During the session, “Millennials: Influencing Purpose, Prestige and the New Luxury,” at Luxury FirstLook 2017: Time for Luxury 2.0 Jan. 18 the chairman detailed the differences in the mindset of millennials and Gen Z, which is shaping the industry. Major changes are coming to luxury with new markets likely to emerge such as cannabis and pets, and new business models such as following products through their lifecycle instead of separating ties after the sale.
"What is interesting with the Gen Zs is they have woken up and said I don't want to owe my life to a bank or student loans, they have actually more equity earlier in their life than millennials because they are much smarter buyers," said Ken Nisch, chairman, JGA. "But the other thing is they have gotten into the workplace without the income deficit that millennials had because the worst time to get a job was in 2006 and 2010.
"Most of those millennials will never recover in their lifetime the spending power they lost by starting in a down market," he said.
Luxury Daily produced Luxury FirstLook 2017: Time for Luxury 2.0
Millennials vs Gen Z
The consumer thought process has shifted from “the what” to “the how,” meaning that consumers are more interested in how the life of their product and where it comes from instead of what it is. They want experience over product, and they are willing to pay more for it.

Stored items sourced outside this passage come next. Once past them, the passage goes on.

import Summits.BirchSwinnertonDyer.BirchSwinnertonDyer.Theorems.Rank2ObservatoryRank2Table
import Summits.BirchSwinnertonDyer.BirchSwinnertonDyer.Theorems.Rank2ObservatoryRank2Rows10a
import Summits.BirchSwinnertonDyer.BirchSwinnertonDyer.Theorems.Rank2ObservatoryRank2Rows10b
import Summits.BirchSwinnertonDyer.BirchSwinnertonDyer.Theorems.Rank2ObservatoryRank2Rows11a
import Summits.BirchSwinnertonDyer.BirchSwinnertonDyer.Theorems.Rank2ObservatoryRank2Rows11b
import Summits.BirchSwinnertonDyer.BirchSwinnertonDyer.Theorems.Rank2ObservatoryRank2Rows12a
import Summits.BirchSwinnertonDyer.BirchSwinnertonDyer.Theorems.Rank2ObservatoryRank2Rows12b
import Summits.BirchSwinnertonDyer.BirchSwinnertonDyer.Theorems.Rank2ObservatoryRank2Rows13a
import Summits.BirchSwinnertonDyer.BirchSwinnertonDyer.Theorems.Rank2ObservatoryRank2Rows13b
import Summits.BirchSwinnertonDyer.BirchSwinnertonDyer.Theorems.Rank2ObservatoryRank2Rows14a
import Summits.BirchSwinnertonDyer.BirchSwinnertonDyer.Theorems.Rank2ObservatoryRank2Rows14b
import Summits.BirchSwinnertonDyer.BirchSwinnertonDyer.Theorems.Rank2ObservatoryRank2Rows15a
import Summits.BirchSwinnertonDyer.BirchSwinnertonDyer.Theorems.Rank2ObservatoryRank2Rows15b
import Summits.BirchSwinnertonDyer.BirchSwinnertonDyer.Theorems.Rank2ObservatoryRank2Rows16a
import Summits.BirchSwinnertonDyer.BirchSwinnertonDyer.Theorems.Rank2ObservatoryRank2Rows16b
import Summits.BirchSwinnertonDyer.BirchSwinnertonDyer.Theorems.Rank2ObservatoryRank2Rows17a
import Summits.BirchSwinnertonDyer.BirchSwinnertonDyer.Theorems.Rank2ObservatoryRank2Rows17b
import Summits.BirchSwinnertonDyer.BirchSwinnertonDyer.Theorems.Rank2ObservatoryRank2Rows18a
import Summits.BirchSwinnertonDyer.BirchSwinnertonDyer.Theorems.Rank2ObservatoryRank2Rows18b
import Summits.BirchSwinnertonDyer.BirchSwinnertonDyer.Theorems.Rank2ObservatoryRank2Rows19a
import Summits.BirchSwinnertonDyer.BirchSwinnertonDyer.Theorems.Rank2ObservatoryRank2Rows19b
import HarnessLib

/-!
# BirchSwinnertonDyer — rank ≥ 2 observatory: rank-2 census table, decade 1 of 10 (`50000 ≤ N < 100000`)

HONEST FRAMING: per-curve certified theorems and census instruments; no claim on BSD in rank ≥ 2.

Machine-written AGGREGATION level of the rank-2 census (schema `Rank2ObservatoryRank2Table.lean`, data
chunks `Rank2ObservatoryRank2Rows10a … 19b`, census `Rank2ObservatoryRank2Census.lean`): `rank2Decade1` is the
concatenation of the 20 chunks of conductor windows 10–19 (`50000 ≤ N < 100000`; a window above the gate's
200 kB file cap is stored as two half-window chunks `NNa`, `NNb`) — rows 23613–56975 of `rank2_table.tsv`
(sha256 `8b151c933b69ee8dae4834c21efd171353ae94c887716c05b7381d12d173f912`), 33363 curves from `50008g1` to
`99999c1`. Its theorems are assembled from the chunk theorems (each a kernel `decide`) by
`List.all_append` / `List.length_append` rewriting only; no row is re-evaluated here. The two-level
assembly (chunks → decades → table) keeps every file under the tree's 400-line limit and every list short.

Reference: J. E. Cremona, *Algorithms for Modular Elliptic Curves* (2nd ed. 1997), tables / ecdata.
-/

-- single-conjunct summit: `Summit.BirchSwinnertonDyer.BirchSwinnertonDyer.…` repeats the name by design
set_option linter.dupNamespace false

namespace Summit.BirchSwinnertonDyer.BirchSwinnertonDyer.Rank2Observatory

/-- The 20 chunks of decade 1 (conductors `50000 ≤ N < 100000`), in order. [cite: CremonaAlgorithms1997, Tables] -/
noncomputable def rank2Decade1Chunks : List (List Rank2Row) := [
  rank2Rows10a, rank2Rows10b, rank2Rows11a, rank2Rows11b, rank2Rows12a, rank2Rows12b,
  rank2Rows13a, rank2Rows13b, rank2Rows14a, rank2Rows14b, rank2Rows15a, rank2Rows15b,
  rank2Rows16a, rank2Rows16b, rank2Rows17a, rank2Rows17b, rank2Rows18a, rank2Rows18b,
  rank2Rows19a, rank2Rows19b]

/-- Decade 1 of the rank-2 census table: the 33363 rank-2 curves of conductor `50000 ≤ N < 100000` (rows 23613–56975).
[cite: CremonaAlgorithms1997, Tables] -/
noncomputable def rank2Decade1 : List Rank2Row :=
  rank2Decade1Chunks.flatten

/-- Every row of decade 1 satisfies `Rank2Row.check` (from the 20 chunk theorems). [folklore] -/
theorem rank2Decade1_check : rank2Decade1.all Rank2Row.check = true := by
  simp only [rank2Decade1, rank2Decade1Chunks, List.flatten_cons, List.flatten_nil, List.all_append, List.all_nil,
    Bool.and_true,
    rank2Rows10a_check, rank2Rows10b_check, rank2Rows11a_check, rank2Rows11b_check,
    rank2Rows12a_check, rank2Rows12b_check, rank2Rows13a_check, rank2Rows13b_check,
    rank2Rows14a_check, rank2Rows14b_check, rank2Rows15a_check, rank2Rows15b_check,
    rank2Rows16a_check, rank2Rows16b_check, rank2Rows17a_check, rank2Rows17b_check,
    rank2Rows18a_check, rank2Rows18b_check, rank2Rows19a_check, rank2Rows19b_check]

/-- Decade 1 has `33363` rows (sum of the 20 kernel-counted chunk lengths). [cite: CremonaAlgorithms1997, Tables] -/
theorem rank2Decade1_length : rank2Decade1.length = 33363 := by
  simp only [rank2Decade1, rank2Decade1Chunks, List.flatten_cons, List.flatten_nil, List.length_append, List.length_nil,
    rank2Rows10a_length, rank2Rows10b_length, rank2Rows11a_length, rank2Rows11b_length,
    rank2Rows12a_length, rank2Rows12b_length, rank2Rows13a_length, rank2Rows13b_length,
    rank2Rows14a_length, rank2Rows14b_length, rank2Rows15a_length, rank2Rows15b_length,
    rank2Rows16a_length, rank2Rows16b_length, rank2Rows17a_length, rank2Rows17b_length,
    rank2Rows18a_length, rank2Rows18b_length, rank2Rows19a_length, rank2Rows19b_length]

/-- Every conductor of decade 1 is `< 500 000` (from the 20 kernel-checked chunk ranges).
[cite: CremonaAlgorithms1997, Tables] -/
theorem rank2Decade1_conductor_lt : rank2Decade1.all (fun r => decide (r.N < 500000)) = true := by
  simp only [rank2Decade1, rank2Decade1Chunks, List.flatten_cons, List.flatten_nil, List.all_append, List.all_nil,
    Bool.and_true,
    Rank2Row.all_conductorLt_of_all_range (by norm_num) rank2Rows10a_conductor,
    Rank2Row.all_conductorLt_of_all_range (by norm_num) rank2Rows10b_conductor,
    Rank2Row.all_conductorLt_of_all_range (by norm_num) rank2Rows11a_conductor,
    Rank2Row.all_conductorLt_of_all_range (by norm_num) rank2Rows11b_conductor,
    Rank2Row.all_conductorLt_of_all_range (by norm_num) rank2Rows12a_conductor,
    Rank2Row.all_conductorLt_of_all_range (by norm_num) rank2Rows12b_conductor,
    Rank2Row.all_conductorLt_of_all_range (by norm_num) rank2Rows13a_conductor,
    Rank2Row.all_conductorLt_of_all_range (by norm_num) rank2Rows13b_conductor,
    Rank2Row.all_conductorLt_of_all_range (by norm_num) rank2Rows14a_conductor,
    Rank2Row.all_conductorLt_of_all_range (by norm_num) rank2Rows14b_conductor,
    Rank2Row.all_conductorLt_of_all_range (by norm_num) rank2Rows15a_conductor,
    Rank2Row.all_conductorLt_of_all_range (by norm_num) rank2Rows15b_conductor,
    Rank2Row.all_conductorLt_of_all_range (by norm_num) rank2Rows16a_conductor,
    Rank2Row.all_conductorLt_of_all_range (by norm_num) rank2Rows16b_conductor,
    Rank2Row.all_conductorLt_of_all_range (by norm_num) rank2Rows17a_conductor,
    Rank2Row.all_conductorLt_of_all_range (by norm_num) rank2Rows17b_conductor,
    Rank2Row.all_conductorLt_of_all_range (by norm_num) rank2Rows18a_conductor,
    Rank2Row.all_conductorLt_of_all_range (by norm_num) rank2Rows18b_conductor,
    Rank2Row.all_conductorLt_of_all_range (by norm_num) rank2Rows19a_conductor,
    Rank2Row.all_conductorLt_of_all_range (by norm_num) rank2Rows19b_conductor]

/-- A row of a chunk of decade 1 is a row of the decade. [folklore] -/
theorem mem_rank2Decade1_of_mem_chunk {l : List Rank2Row} (hl : l ∈ rank2Decade1Chunks) {r : Rank2Row} (hr : r ∈ l) :
    r ∈ rank2Decade1 :=
  List.mem_flatten.mpr ⟨l, hl, hr⟩

/-- Chunk 10a is a chunk of decade 1. [folklore] -/
theorem rank2Rows10a_mem_decade1 : rank2Rows10a ∈ rank2Decade1Chunks :=
  List.mem_iff_getElem?.mpr ⟨0, rfl⟩

/-- Chunk 10b is a chunk of decade 1. [folklore] -/
theorem rank2Rows10b_mem_decade1 : rank2Rows10b ∈ rank2Decade1Chunks :=
  List.mem_iff_getElem?.mpr ⟨1, rfl⟩

/-- Chunk 11a is a chunk of decade 1. [folklore] -/
theorem rank2Rows11a_mem_decade1 : rank2Rows11a ∈ rank2Decade1Chunks :=
  List.mem_iff_getElem?.mpr ⟨2, rfl⟩

/-- Chunk 11b is a chunk of decade 1. [folklore] -/
theorem rank2Rows11b_mem_decade1 : rank2Rows11b ∈ rank2Decade1Chunks :=
  List.mem_iff_getElem?.mpr ⟨3, rfl⟩

/-- Chunk 12a is a chunk of decade 1. [folklore] -/
theorem rank2Rows12a_mem_decade1 : rank2Rows12a ∈ rank2Decade1Chunks :=
  List.mem_iff_getElem?.mpr ⟨4, rfl⟩

/-- Chunk 12b is a chunk of decade 1. [folklore] -/
theorem rank2Rows12b_mem_decade1 : rank2Rows12b ∈ rank2Decade1Chunks :=
  List.mem_iff_getElem?.mpr ⟨5, rfl⟩

/-- Chunk 13a is a chunk of decade 1. [folklore] -/
theorem rank2Rows13a_mem_decade1 : rank2Rows13a ∈ rank2Decade1Chunks :=
  List.mem_iff_getElem?.mpr ⟨6, rfl⟩

/-- Chunk 13b is a chunk of decade 1. [folklore] -/
theorem rank2Rows13b_mem_decade1 : rank2Rows13b ∈ rank2Decade1Chunks :=
  List.mem_iff_getElem?.mpr ⟨7, rfl⟩

/-- Chunk 14a is a chunk of decade 1. [folklore] -/
theorem rank2Rows14a_mem_decade1 : rank2Rows14a ∈ rank2Decade1Chunks :=
  List.mem_iff_getElem?.mpr ⟨8, rfl⟩

/-- Chunk 14b is a chunk of decade 1. [folklore] -/
theorem rank2Rows14b_mem_decade1 : rank2Rows14b ∈ rank2Decade1Chunks :=
  List.mem_iff_getElem?.mpr ⟨9, rfl⟩

/-- Chunk 15a is a chunk of decade 1. [folklore] -/
theorem rank2Rows15a_mem_decade1 : rank2Rows15a ∈ rank2Decade1Chunks :=
  List.mem_iff_getElem?.mpr ⟨10, rfl⟩

/-- Chunk 15b is a chunk of decade 1. [folklore] -/
theorem rank2Rows15b_mem_decade1 : rank2Rows15b ∈ rank2Decade1Chunks :=
  List.mem_iff_getElem?.mpr ⟨11, rfl⟩

/-- Chunk 16a is a chunk of decade 1. [folklore] -/
theorem rank2Rows16a_mem_decade1 : rank2Rows16a ∈ rank2Decade1Chunks :=
  List.mem_iff_getElem?.mpr ⟨12, rfl⟩

/-- Chunk 16b is a chunk of decade 1. [folklore] -/
theorem rank2Rows16b_mem_decade1 : rank2Rows16b ∈ rank2Decade1Chunks :=
  List.mem_iff_getElem?.mpr ⟨13, rfl⟩

/-- Chunk 17a is a chunk of decade 1. [folklore] -/
theorem rank2Rows17a_mem_decade1 : rank2Rows17a ∈ rank2Decade1Chunks :=
  List.mem_iff_getElem?.mpr ⟨14, rfl⟩

/-- Chunk 17b is a chunk of decade 1. [folklore] -/
theorem rank2Rows17b_mem_decade1 : rank2Rows17b ∈ rank2Decade1Chunks :=
  List.mem_iff_getElem?.mpr ⟨15, rfl⟩

/-- Chunk 18a is a chunk of decade 1. [folklore] -/
theorem rank2Rows18a_mem_decade1 : rank2Rows18a ∈ rank2Decade1Chunks :=
  List.mem_iff_getElem?.mpr ⟨16, rfl⟩

/-- Chunk 18b is a chunk of decade 1. [folklore] -/
theorem rank2Rows18b_mem_decade1 : rank2Rows18b ∈ rank2Decade1Chunks :=
  List.mem_iff_getElem?.mpr ⟨17, rfl⟩

/-- Chunk 19a is a chunk of decade 1. [folklore] -/
theorem rank2Rows19a_mem_decade1 : rank2Rows19a ∈ rank2Decade1Chunks :=
  List.mem_iff_getElem?.mpr ⟨18, rfl⟩

/-- Chunk 19b is a chunk of decade 1. [folklore] -/
theorem rank2Rows19b_mem_decade1 : rank2Rows19b ∈ rank2Decade1Chunks :=
  List.mem_iff_getElem?.mpr ⟨19, rfl⟩

end Summit.BirchSwinnertonDyer.BirchSwinnertonDyer.Rank2Observatory
/-- **A non-scalar commutant forces a lattice vector in the plane.** Let `x ∈ D`, `P_x` its plane,
and `Δ` a family of integer matrices such that every real matrix commuting with `Δ` is a scalar
on `P_x^⊥` and preserves `P_x` (for `Δ = Γ ∩ S` a lattice in a Ratner group `S ⊇ H = SO(P_x^⊥)°`
this is Borel density, Morris Prop. 4.7.1, combined with `k3_forall_commute_isotropicWedge_iff` and
`SkewPlane.commute_unipotent_iff`). If some NON-SCALAR real matrix commutes with `Δ` (for
`S = SO(P_x^⊥)°·SO(P_x)`: the rotation by `π/2` of `P_x` extended by `0`), then `P_x` contains a
non-zero lattice vector — so `x` is not in the totally irrational case (ii) of
`Verbitsky2017_orbitClosure_trichotomy_K3`. Proof: the commutant is spanned by integer matrices
(`mem_span_intCommutant_of_forall_commute`), so it contains a non-scalar INTEGER `Z`; its
`P_x^⊥`-eigenvalue `α` has multiplicity `≥ 20 > 22/2`, hence is rational
(`exists_ratCast_eq_of_lt_two_mul_finrank_ker`); then `Z − α` is a non-zero rational matrix
killing `P_x^⊥` and mapping `P_x` into itself, so its columns are rational vectors of `P_x`, one of
them non-zero. [folklore] [cite: Verbitsky2017ErgodicErratum, §2.3 (proof: "`SO⁺(a−2,b) × SO(2)` … is impossible")] -/
theorem k3_exists_latticeVector_inPlane_of_commutant {x : K3Index → ℂ} (hx : x ∈ k3PeriodDomain)
    (Δ : Set (Matrix K3Index K3Index ℤ))
    (hcomm : ∀ X : Matrix K3Index K3Index ℝ,
      (∀ g ∈ Δ, X * g.map (Int.cast : ℤ → ℝ) = g.map (Int.cast : ℤ → ℝ) * X) →
      (∃ α : ℝ, ∀ v ∈ (Matrix.toBilin' (k3Gram.map (Int.cast : ℤ → ℝ))).orthogonal
          (Submodule.span ℝ (Set.range ![fun i => (x i).re, fun i => (x i).im])),
          X *ᵥ v = α • v) ∧
      (∀ e ∈ Submodule.span ℝ (Set.range ![fun i => (x i).re, fun i => (x i).im]),
          X *ᵥ e ∈ Submodule.span ℝ (Set.range ![fun i => (x i).re, fun i => (x i).im])))
    {X₀ : Matrix K3Index K3Index ℝ}
    (hX₀ : ∀ g ∈ Δ, X₀ * g.map (Int.cast : ℤ → ℝ) = g.map (Int.cast : ℤ → ℝ) * X₀)
    (hX₀' : ∀ c : ℝ, X₀ ≠ c • (1 : Matrix K3Index K3Index ℝ)) :
    ∃ v : K3Index → ℤ, v ≠ 0 ∧ ∃ a b : ℝ, ∀ i, (v i : ℝ) = a * (x i).re + b * (x i).im := by
  classical
  set B := Matrix.toBilin' (k3Gram.map (Int.cast : ℤ → ℝ)) with hB
  set P : Submodule ℝ (K3Index → ℝ) :=
    Submodule.span ℝ (Set.range ![fun i => (x i).re, fun i => (x i).im]) with hP
  -- Step 1: a non-scalar INTEGER matrix commuting with `Δ`
  obtain ⟨Z, hZ, hZns⟩ : ∃ Z : Matrix K3Index K3Index ℤ, (∀ g ∈ Δ, Z * g = g * Z) ∧
      ∀ c : ℝ, Z.map (Int.cast : ℤ → ℝ) ≠ c • 1 := by
    by_contra hcon
    have hcon' : ∀ Z : Matrix K3Index K3Index ℤ, (∀ g ∈ Δ, Z * g = g * Z) →
        ∃ c : ℝ, Z.map (Int.cast : ℤ → ℝ) = c • 1 := fun Z hZ => by
      by_contra h'
      exact hcon ⟨Z, hZ, fun c hc => h' ⟨c, hc⟩⟩
    have hspan := mem_span_intCommutant_of_forall_commute Δ hX₀
    have hle : Submodule.span ℝ {Y : Matrix K3Index K3Index ℝ | ∃ Z : Matrix K3Index K3Index ℤ,
        (∀ g ∈ Δ, Z * g = g * Z) ∧ Y = Z.map (Int.cast : ℤ → ℝ)} ≤
        Submodule.span ℝ {(1 : Matrix K3Index K3Index ℝ)} := by
      refine Submodule.span_le.2 ?_
      rintro _ ⟨Z, hZ, rfl⟩
      obtain ⟨c, hc⟩ := hcon' Z hZ
      rw [SetLike.mem_coe, hc]
      exact Submodule.smul_mem _ _ (Submodule.subset_span rfl)
    obtain ⟨c, hc⟩ := Submodule.mem_span_singleton.1 (hle hspan)
    exact hX₀' c hc.symm
  -- Step 2: the structure of `Z` over `ℝ`
  set ZR : Matrix K3Index K3Index ℝ := Z.map (Int.cast : ℤ → ℝ) with hZR
  have hZRc : ∀ g ∈ Δ, ZR * g.map (Int.cast : ℤ → ℝ) = g.map (Int.cast : ℤ → ℝ) * ZR := by
    intro g hg
    rw [hZR, ← Matrix.map_mul_intCast, ← Matrix.map_mul_intCast, hZ g hg]
  obtain ⟨⟨α, hα⟩, hZP⟩ := hcomm ZR hZRc
  -- Step 3: `α` is rational (multiplicity `20 > 11`)
  set C : Matrix K3Index K3Index ℚ := Z.map (Int.cast : ℤ → ℚ) with hC
  have hCR : C.map (algebraMap ℚ ℝ) = ZR := by
    ext i j
    simp [hC, hZR, Matrix.map_apply]
  have hker : B.orthogonal P ≤ LinearMap.ker (Matrix.mulVecLin (C.map (algebraMap ℚ ℝ) -
      Matrix.scalar K3Index α)) := fun v hv => by
    rw [LinearMap.mem_ker, mulVecLin_sub_scalar_eq_zero_iff, hCR]
    exact hα v hv
  have h20 : finrank ℝ (B.orthogonal P) = 20 := by
    rw [LinearMap.BilinForm.finrank_orthogonal k3RForm_nondegenerate, hP, finrank_k3Plane hx,
      Module.finrank_fintype_fun_eq_card]
    simp [Fintype.card_sum, Fintype.card_fin]
  have hlt : Fintype.card K3Index < 2 * finrank ℝ (LinearMap.ker (Matrix.mulVecLin
      (C.map (algebraMap ℚ ℝ) - Matrix.scalar K3Index α))) := by
    have := Submodule.finrank_mono hker
    rw [h20] at this
    have hc : Fintype.card K3Index = 22 := by simp [Fintype.card_sum, Fintype.card_fin]
    omega
  obtain ⟨q, hq⟩ := exists_ratCast_eq_of_lt_two_mul_finrank_ker C α hlt
  -- Step 4: `N = Z − q` is a non-zero rational matrix with columns in `P`
  set Nq : Matrix K3Index K3Index ℚ := C - Matrix.scalar K3Index q with hNq
  set NR : Matrix K3Index K3Index ℝ := Nq.map (Rat.cast : ℚ → ℝ) with hNR
  have hNR' : NR = ZR - Matrix.scalar K3Index α := by
    ext i j
    simp only [hNR, hNq, hC, hZR, Matrix.map_apply, Matrix.sub_apply, Matrix.scalar_apply,
      Matrix.diagonal_apply, Rat.cast_sub]
    split_ifs <;> simp [hq]
  have hNv : ∀ v ∈ B.orthogonal P, NR *ᵥ v = 0 := fun v hv => by
    rw [hNR', Matrix.sub_mulVec, hα v hv, sub_eq_zero, Matrix.scalar_apply]
    ext i; simp [Matrix.mulVec_diagonal]
  have hNe : ∀ e ∈ P, NR *ᵥ e ∈ P := fun e he => by
    rw [hNR', Matrix.sub_mulVec, Matrix.scalar_apply]
    have : (Matrix.diagonal fun _ : K3Index => α) *ᵥ e = α • e := by
      ext i; simp [Matrix.mulVec_diagonal]
    rw [this]
    exact Submodule.sub_mem _ (hZP e he) (Submodule.smul_mem _ _ he)
  have hc : IsCompl P (B.orthogonal P) :=
    SkewPlane.isCompl_orthogonal_of_anisotropic isSymm_k3RForm (k3Plane_anisotropic hx)
  have hNall : ∀ y, NR *ᵥ y ∈ P := fun y => by
    have hy : y ∈ P ⊔ B.orthogonal P := by rw [hc.sup_eq_top]; exact Submodule.mem_top
    obtain ⟨e, he, v, hv, rfl⟩ := Submodule.mem_sup.1 hy
    rw [Matrix.mulVec_add, hNv v hv, add_zero]
    exact hNe e he
  have hNq0 : Nq ≠ 0 := by
    intro h0
    apply hZns α
    have : NR = 0 := by rw [hNR, h0]; ext i j; simp
    rw [hNR', sub_eq_zero] at this
    rw [this, Matrix.scalar_apply, ← Matrix.smul_one_eq_diagonal]
  -- the integer matrix `W = den • Nq` and a non-zero column of it
  set W : Matrix K3Index K3Index ℤ := Nq.num with hW
  have hW0 : W ≠ 0 := fun h => hNq0 ((Matrix.num_eq_zero_iff Nq).1 h)
  obtain ⟨i₀, j₀, hij⟩ : ∃ i j, W i j ≠ 0 := by
    by_contra hcon
    apply hW0
    ext i j
    by_contra h
    exact hcon ⟨i, j, h⟩
  have hWq : ∀ i j, (W i j : ℚ) = Nq.den * Nq i j := fun i j => by
    have h := Matrix.num_div_den Nq i j
    rw [div_eq_iff (Nat.cast_ne_zero.2 Nq.den_ne_zero)] at h
    rw [hW, h, mul_comm]
  have hcol : (fun i => (W i j₀ : ℝ)) = (Nq.den : ℝ) • (NR *ᵥ Pi.single j₀ 1) := by
    funext i
    have h1 : (NR *ᵥ Pi.single j₀ (1 : ℝ)) i = NR i j₀ := by
      simp [Matrix.mulVec, dotProduct, Pi.single_apply]
    have h2 : ((W i j₀ : ℤ) : ℝ) = (Nq.den : ℝ) * ((Nq i j₀ : ℚ) : ℝ) := by
      have h3 := congr_arg (Rat.cast : ℚ → ℝ) (hWq i j₀)
      push_cast at h3
      exact h3
    rw [Pi.smul_apply, h1, smul_eq_mul, h2, hNR, Matrix.map_apply]
  refine ⟨fun i => W i j₀, fun h => hij (by simpa using congrFun h i₀), ?_⟩
  have hmem : (fun i => (W i j₀ : ℝ)) ∈ P := by
    rw [hcol]
    exact Submodule.smul_mem _ _ (hNall _)
  rw [hP] at hmem
  obtain ⟨c, hc⟩ := (Submodule.mem_span_range_iff_exists_fun ℝ).1 hmem
  refine ⟨c 0, c 1, fun i => ?_⟩
  have := congrFun hc i
  simp [Fin.sum_univ_two] at this
  linarith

The idea of luxury is drastically changing due to new generations coming about. Millennials do not have the equity that prior generations have had, which had caused luxury to become so prevalent.
With mounds of student debt and a low job market at the time of entry, millennials do not have the funds that previous generations have to spend on luxury products. However, Generation Z might be a more important customer to luxury brands and retailers, as the job market will be much more profitable for them.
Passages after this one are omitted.